Dossier

2008-2013 : le goût des autres

par Tibo, le 5 octobre 2013

Chronique par Benjamin Fogel

Monsieur Playlist Society

My Bloody Valentine

MBV

2013 aura été riche en évènements musicaux et en retours inattendus, à commencer par ceux de Bowie et Boards of Canada. Mais le rythme que s’impose notre monde actuel fait que même le plus important des évènements sera traité, ingurgité, recraché et oublié en à peine vingt-quatre heures. Les débats passent, et les albums ne restent pas forcément. Alors, il faut bien l’admettre, le retour de My Bloody Valentine n’aura été pour beaucoup qu’un épiphénomène, une goutte d’eau dans un océan de consommation effrénée de musique. Et aujourd’hui, cela me paraît non seulement injuste, mais surtout absurde, tant l’indispensabilité de MBV semble implicite.  

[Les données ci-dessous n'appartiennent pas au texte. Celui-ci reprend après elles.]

import Summits.BirchSwinnertonDyer.BirchSwinnertonDyer.Theorems.ErratumRoadFiveNonSurjCornerTwinMu
import Literature.NumberTheory.EllipticCurves.Rubin1998.ImprimitiveMultiplicativeDivisibility
import Literature.NumberTheory.EllipticCurves.Wuthrich2014.IntegralPAdicLFunctionMultiplicative
import Literature.NumberTheory.EllipticCurves.ComplexMultiplicationRationalJIntegralProofs
import Literature.NumberTheory.EllipticCurves.PAdicHeightsProofs

/-!
# Route `ErratumRoadFive` (rung K2a), crux 6 `NonSurjCorner` (item 19065): the twin's RATIONAL layer
# is PRINT — Rubin 1998 Thm. 8.7 (no image hypothesis, `N`-imprimitive) + Wuthrich 2014 Cor. 18
# (`L_p(E) ∈ Λ`) — on the locus where the imprimitive Euler factors are `p`-adic units
# (cell `bsd-stepL`, seat `bsd-stepL-corner-p1` g4; `--supports stmt-BirchSwinnertonDyer-19065`)

Companion of `ErratumRoadFiveNonSurjCornerTwin{KatoEngine,Kato,Mu}.lean` (p453738 ∕ p454452 ∕
p456176). There the corner's rank-`0` twin input was reduced to x11c's typed divisibility
`X11b.MultDivisibilityAt Wd p`, itself = (Kato-12.5 (3)-shaped RATIONAL divisibility with
`ϖ·L_p ∈ Λ`) + (`μ(X(E^d/ℚ_∞)) = 0`), both hypothesis SHAPES. THIS FILE discharges the first layer
BY CITATION on an explicit sub-locus:

* `Literature.NumberTheory.EllipticCurves.Rubin1998.thm87_charIdeal_dvd_imprimitive_multiplicative`
  (K. Rubin, *Euler systems and modular elliptic curves*, LMS LNS 254 (1998), Thm. 8.7): for a
  modular NON-CM curve with multiplicative reduction at `p` — NO hypothesis on `ρ̄_{E,p}`
  (`Hyp(ℚ_∞, V)` holds for every non-CM `E`, Prop. 8.3 (i)) — `X_∞` is `Λ`-torsion and
  `char(X_∞) ∣ p^t · 𝓛_{E,N}` (split: `𝒥 · char(X_∞)`), `𝓛_{E,N} = ∏_{q∣N, q≠p} ℓ_q(q⁻¹Fr_q⁻¹)·𝓛_E`
  the `N`-IMPRIMITIVE function; the tree records the Euler product through its augmentation
  `∏ ℓ_q(q⁻¹) = (∏_{v∈S} 𝒫_v)(0)` only.
* `Literature.NumberTheory.EllipticCurves.Wuthrich2014.corollary18_padicLFunction_mem_iwasawaAlgebra_multiplicative`
  (Doc. Math. 19 (2014), Cor. 18): `ϖ · L ∈ ι(Λ)` at an odd multiplicative prime, every `E`.

Kernel content:
* §1 (`Λ`-algebra) `mem_charIdeal_of_imprimitive_of_isUnit`, `exists_mem_charIdeal_of_imprimitive_of_isUnit_split`:
  if `g ∈ char_Λ X` with `ι g = p^t·ϖ·L·ι(P)` (resp. `ι(T·g) = …`), `P(0) ∈ ℤ_p^×` (so `P ∈ Λ^×`,
  `PowerSeries.isUnit_iff_constantCoeff`), `ϖ·L = ι G` and `μ(X) = 0`, then `G ∈ char_Λ X` (resp.
  `G = T·G'` with `G' ∈ char_Λ X`): injectivity of `ι`, the `μ = 0` cancellation of p456176
  (`mem_charIdeal_of_C_pow_mul_mem_of_mu_eq_zero`: `(p)` is prime in `ℤ_p⟦T⟧`), and absorption of
  the unit `P`; at a split prime `T ∣ G` because `0 = p^t · G(0) · P(0)` in the domain `ℤ_p`.
* §2 `multDivisibilityAt_of_imprimitive_of_integral_of_mu_eq_zero` — the Rubin-SHAPED imprimitive
  divisibility with a unit Euler constant + integrality + `μ = 0` ⟹ `X11b.MultDivisibilityAt W p`.
* §3 **`multDivisibilityAt_of_thm87_of_corollary18_of_eulerUnit_of_mu_eq_zero`** — BY NAME: the two
  Literature facts + `p ≠ 2`, `p` multiplicative + a finite set `S ∌ (p)` of places containing the bad
  places `≠ p` with `(∏_{v∈S} 𝒫_v)(0) ∈ ℤ_p^×` (the EULER-UNIT CERTIFICATE: no multiplicative `q ≠ p`
  in `S` with `q ≡ a_q (mod p)`, no good `q ∈ S` with `p ∣ #Ẽ(𝔽_q)`; `𝒫_v(0) = P_v(E, q_v⁻¹)`) +
  `μ(X(E/ℚ_∞)) = 0` for every cyclotomic datum ⟹ `MultDivisibilityAt W p`. The CM hypothesis of
  Thm. 8.7 is discharged by the tree (`not_hasCM_of_one_lt_norm_j`: a multiplicative prime makes `j`
  non-integral).
* §4 **`erratumRoadFive_nonSurjCorner_of_certificates_of_lowerX11a_of_thm87_of_twinEulerUnitOrMultDiv_of_twinMuZero`**:
  `pubs + Thm. 8.7 + Cor. 18 → EulerHalfOffLocus (19062) → X11aLowerHalf (19064) → Zₚᶜ → [x11c's typed
  divisibility ONLY at the leaf twins WITHOUT an Euler-unit certificate] → [μ = 0 at the leaf twins] →
  NonSurjCorner` — p454452's theorem with `hdiv` split by §3 along the Euler-unit locus.

READING (for the planner ∕ rung K6). After this file the corner's twin summand is: `μ = 0` at the
non-surjective X11a leaf twins (K6's `KatoMuTransfer` object at `p ‖ N`) everywhere, plus x11c's
typed divisibility ONLY at twins having a multiplicative prime `q ≠ p` with `q ≡ a_q(E^d) (mod p)`
(there the located print is `N`-imprimitive and the Euler factor `𝒫_q` is not a unit of `Λ`; the
primitive statement is Kato's Thm. 12.5 (3) read through the Coleman map at `p ‖ N`, not located as a
printed theorem for these images). For the Heegner twin `E^{d_K}` of a corner curve `E` (all `q ∣ N`
split in `K`) `a_q(E^{d_K}) = a_q(E)`, so the certificate is read on `E`: of the three explicit `p = 7`
corner pairs of CORNER-G4 §0 (iv), `t = 16/7` (multiplicative `13` split, `29` non-split: `12`, `30`
prime to `7`) HAS the certificate, `t = 17/7` (`337 ≡ 1`, split) and `t = -1/7` (`167 ≡ -1`,
non-split) do NOT; a multiplicative `q` inert in the Cartan field is `≡ -1 (mod p)` (its Frobenius
lies in `N(C) ∖ C`, eigenvalues `{a_q q, a_q} = {x, -x}`), so a NON-SPLIT multiplicative prime inert
in the Cartan field always violates it.

HONEST FRAMING. Theorems only (no `def`); the two inputs beyond p456176 are NAMED Literature facts
(hypotheses `h87`, `h18`, D-0014); every other non-print input of §4 is a hypothesis SHAPE as in
p454452/p456176; nothing here proves `μ = 0` or the typed divisibility at any pair; item 19065 does
NOT close; no census word moves; BSD is not proved by any of this. Flag `Cha05-Rmk25-structure` rides
on §4; proposed flag `Rubin98-87-augmentation` (the fact records Rubin's Euler product through its
augmentation only).

References: [Rubin1998Durham] Thm. 4.1, Thm. 6.1, Prop. 8.3 (i), Thm. 8.7, Prop. A.2;
[Wuthrich2014] Cor. 18 (p. 398), Cor. 19 and p. 399; [Kato2004Asterisque] Thm. 12.5 (3) (p. 222);
[GreenbergVatsal2000] §1 pp. 8–9, Prop. (2.4); [Skinner2016PacificMC] §2.5; [Washington1997] §13.1;
tree: `Theorems/ErratumRoadFiveNonSurjCornerTwin{KatoEngine,Kato,Mu}.lean`,
`X11b/MultiplicativeDivisibility.lean`, `GreenbergVatsal2000/NonPrimitivePAdicLFunction.lean`,
`X2/EulerFactorInvariants.lean`.
-/

noncomputable section

open scoped Classical NumberField MatrixGroups ModularForm

namespace Summit.BirchSwinnertonDyer.Rank1Residual.X11b

open CongruenceSubgroup WeierstrassCurve NumberField IsDedekindDomain Field
  Literature.NumberTheory.EllipticCurves
  Literature.NumberTheory.EllipticCurves.ModularForms
  Literature.NumberTheory.EllipticCurves.Rank1Residual
  Literature.NumberTheory.EllipticCurves.Rank1Residual.Typed
  Literature.NumberTheory.EllipticCurves.Wuthrich2014
  Literature.NumberTheory.EllipticCurves.Rubin1998
  Literature.NumberTheory.EllipticCurves.SteinWuthrich2013
  Literature.NumberTheory.EllipticCurves.GreenbergVatsal2000
  Literature.NumberTheory.EllipticCurves.EmertonPollackWeston2006
  Literature.NumberTheory.QuadraticFields.Quadratic
  Summit.BirchSwinnertonDyer.Rank1Residual
  Summit.BirchSwinnertonDyer.Rank1Residual.X11b.Three.Koly

/-! ### §1 Λ-algebra: absorbing a unit Euler factor and a power of `p` into `char_Λ X` -/

/-- `ι(C(p^t) · G · P) = C(p^t) · ι G · ι P` for the inclusion `ι : Λ ↪ ℚ_p⟦T⟧`. [folklore] -/
theorem iwasawaToPowerSeries_C_pow_mul_mul {p : ℕ} [Fact p.Prime] (t : ℕ) (G P : IwasawaAlgebra p) :
    iwasawaToPowerSeries p (PowerSeries.C ((p : ℤ_[p]) ^ t) * G * P) =
      PowerSeries.C ((p : ℚ_[p]) ^ t) * iwasawaToPowerSeries p G * iwasawaToPowerSeries p P := by
  rw [map_mul, map_mul, iwasawaToPowerSeries_C_natCast_pow]

/-- **Non-split shape.** If `g ∈ char_Λ X` with `ι g = p^t · c · L · ι P`, `P(0) ∈ ℤ_p^×`, `ι G = c · L`
and `μ(X) = 0` (`X` torsion), then `G ∈ char_Λ X`: `g = p^t · (G · P)` by injectivity of `ι`, the power
of `p` cancels against `char_Λ X` because `(p) ⊂ ℤ_p⟦T⟧` is prime and `μ = 0`
(`mem_charIdeal_of_C_pow_mul_mem_of_mu_eq_zero`), and `P` is a unit of `Λ`
(`PowerSeries.isUnit_iff_constantCoeff`). [cite: Washington1997, §13.1]
[cite: GreenbergVatsal2000, p. 2, (1)–(2)] -/
theorem mem_charIdeal_of_imprimitive_of_isUnit {p : ℕ} [Fact p.Prime]
    {W : WeierstrassCurve ℚ} [W.IsElliptic] {κ : ZpExtension ℚ p} {γ : Field.absoluteGaloisGroup ℚ}
    (hγ : κ.IsTopGenerator γ) (D : W.SelmerDualData κ γ) (hX : D.IsTorsion) (hμ : D.mu = 0)
    {t : ℕ} {P g G : IwasawaAlgebra p} {c : ℚ_[p]} {L : PowerSeries ℚ_[p]}
    (hP : IsUnit (PowerSeries.constantCoeff P)) (hg : g ∈ D.charIdeal)
    (hι : iwasawaToPowerSeries p g =
      PowerSeries.C ((p : ℚ_[p]) ^ t * c) * L * iwasawaToPowerSeries p P)
    (hG : iwasawaToPowerSeries p G = PowerSeries.C c * L) :
    G ∈ D.charIdeal := by
  have hgeq : g = PowerSeries.C ((p : ℤ_[p]) ^ t) * (G * P) := by
    apply iwasawaToPowerSeries_injective p
    rw [← mul_assoc, iwasawaToPowerSeries_C_pow_mul_mul, hG, hι, map_mul]
    ring
  have hGP : G * P ∈ D.charIdeal :=
    mem_charIdeal_of_C_pow_mul_mem_of_mu_eq_zero hγ D hX hμ t (hgeq ▸ hg)
  obtain ⟨u, hu⟩ := PowerSeries.isUnit_iff_constantCoeff.mpr hP
  have : G = G * P * ↑u⁻¹ := by rw [← hu, mul_assoc, Units.mul_inv, mul_one]
  rw [this]
  exact Ideal.mul_mem_right _ _ hGP

/-- **Split shape.** If `g ∈ char_Λ X` with `ι(T · g) = p^t · c · L · ι P`, `P(0) ∈ ℤ_p^×`, `ι G = c · L`
and `μ(X) = 0` (`X` torsion), then `G = T · G'` for some `G' ∈ char_Λ X` (so `ι(T · G') = c · L`):
`T · g = p^t · G · P` forces `G(0) = 0` in the domain `ℤ_p` (`p^t ≠ 0`, `P(0)` a unit), i.e. `T ∣ G`
(`PowerSeries.X_dvd_iff`); cancel `T` and conclude as in the non-split shape.
[cite: Washington1997, §13.1] [cite: GreenbergVatsal2000, p. 2, (1)–(2)] -/
theorem exists_mem_charIdeal_of_imprimitive_of_isUnit_split {p : ℕ} [Fact p.Prime]
    {W : WeierstrassCurve ℚ} [W.IsElliptic] {κ : ZpExtension ℚ p} {γ : Field.absoluteGaloisGroup ℚ}
    (hγ : κ.IsTopGenerator γ) (D : W.SelmerDualData κ γ) (hX : D.IsTorsion) (hμ : D.mu = 0)
    {t : ℕ} {P g G : IwasawaAlgebra p} {c : ℚ_[p]} {L : PowerSeries ℚ_[p]}
    (hP : IsUnit (PowerSeries.constantCoeff P)) (hg : g ∈ D.charIdeal)
    (hι : iwasawaToPowerSeries p (PowerSeries.X * g) =
      PowerSeries.C ((p : ℚ_[p]) ^ t * c) * L * iwasawaToPowerSeries p P)
    (hG : iwasawaToPowerSeries p G = PowerSeries.C c * L) :
    ∃ G' ∈ D.charIdeal, iwasawaToPowerSeries p (PowerSeries.X * G') = PowerSeries.C c * L := by
  have hgeq : PowerSeries.X * g = PowerSeries.C ((p : ℤ_[p]) ^ t) * (G * P) := by
    apply iwasawaToPowerSeries_injective p
    rw [← mul_assoc, iwasawaToPowerSeries_C_pow_mul_mul, hG, hι, map_mul]
    ring
  -- constant coefficients: `0 = p^t · G(0) · P(0)`, so `G(0) = 0`
  have h0 : PowerSeries.constantCoeff G = 0 := by
    have h := congrArg PowerSeries.constantCoeff hgeq
    simp only [map_mul, PowerSeries.constantCoeff_X, zero_mul, PowerSeries.constantCoeff_C] at h
    obtain ⟨u, hu⟩ := hP
    have hpt : ((p : ℤ_[p]) ^ t) ≠ 0 :=
      pow_ne_zero _ (Nat.cast_ne_zero.mpr (Fact.out : p.Prime).ne_zero)
    rcases mul_eq_zero.mp h.symm with h1 | h2
    · exact absurd h1 hpt
    · rcases mul_eq_zero.mp h2 with h3 | h4
      · exact h3
      · exact absurd h4 (hu ▸ u.ne_zero)
  obtain ⟨G', hG'⟩ := PowerSeries.X_dvd_iff.mpr h0
  refine ⟨G', ?_, by rw [← hG', hG]⟩
  have hgeq' : g = PowerSeries.C ((p : ℤ_[p]) ^ t) * (G' * P) := by
    apply mul_left_cancel₀ (PowerSeries.X_ne_zero (R := ℤ_[p]))
    rw [hgeq, hG']
    ring
  have hGP : G' * P ∈ D.charIdeal :=
    mem_charIdeal_of_C_pow_mul_mem_of_mu_eq_zero hγ D hX hμ t (hgeq' ▸ hg)
  obtain ⟨u, hu⟩ := PowerSeries.isUnit_iff_constantCoeff.mpr hP
  have : G' = G' * P * ↑u⁻¹ := by rw [← hu, mul_assoc, Units.mul_inv, mul_one]
  rw [this]
  exact Ideal.mul_mem_right _ _ hGP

Avec MBV, il n’y a pas de « c’était mieux avant », il n’y a qu’un « c’est ». C’est un album qui n’appelle à aucun débat musical: le groupe est droit dans ses bottes, et les chansons sont irréprochables. Toutes les discussions qu’il a pu générer relèvent du débat social, de ce que les gens attendent de la musique en 2013. Il interroge notre rapport à la nouveauté et au temps. Il montre que nous avons du mal à accepter l’immobilité, à accepter qu’en 20 ans il ne se soit passé que l’évolution qui aurait pu se dérouler en six mois. Oui, MBV aurait pu sortir en 1992 sans que personne n’y retrouve à redire. Il aurait été un cheminement normal, mais là parce que le temps a passé, parce que des attentes se sont cristallisées, tout a semble-t-il changé.

Pourtant MBV est tout sauf un album d’époque. Il ne se positionne pas par rapport à notre société, il ne dit rien d’elle ; il semble même prodigieusement s’en foutre. Il préfère vivre dans son coin, loin des plans de carrières, des repositionnements et des stratégies marketing. Il s’agit presque d’un disque artisanal à qui la discrétion va bien. Alors quel est le problème ? Le fait que le mythe My Bloody Valentine s’est construit sur l’idée qu’il s’agissait d’un groupe révolutionnaire, et que MBV prouve qu’au fond il ne s’agit peut-être que d’un groupe casanier qui se sent toujours aussi bien dans son cocon 20 ans plus tard ? Mais si c’est de ça qu’il s’agit, n’y avons-nous pas gagné au change à cette époque où la nouveauté prime sur la qualité ? 

MBV est sorti il y a plus de six mois maintenant et je ne m’en lasse absolument pas, au contraire même. "Only Tomorrow" se fait de plus en plus lancinante, "Nothing Is" me cloue chaque fois un peu plus au sol (il s’agit peut-être du titre qui correspond le mieux à l’image qu’on se fait de My Bloody Valentine en live), et "Wonder 2" me retourne toujours les tripes. MBV est un disque d’exception, un disque définitivement à la hauteur de Loveless, le surpassant même parfois tout en redonnant de l’intérêt à celui-ci. 

Je n’arrive toujours pas à comprendre ce que Kevin Shields et Bilinda Butcher  racontent – les paroles ne sont pas dans le livret –, et je m’en fiche. Ce groupe n’a pas besoin de raconter des histoires, pas besoin d’interpeller l’auditeur par des mots qui pourraient rattacher la musique à une époque. My Bloody Valentine se fiche du temps et de l’histoire, il continue d’évoluer dans un microcosme via son propre référentiel, et pour un groupe qui a tant marqué l’histoire de la musique, ça en est presque touchant.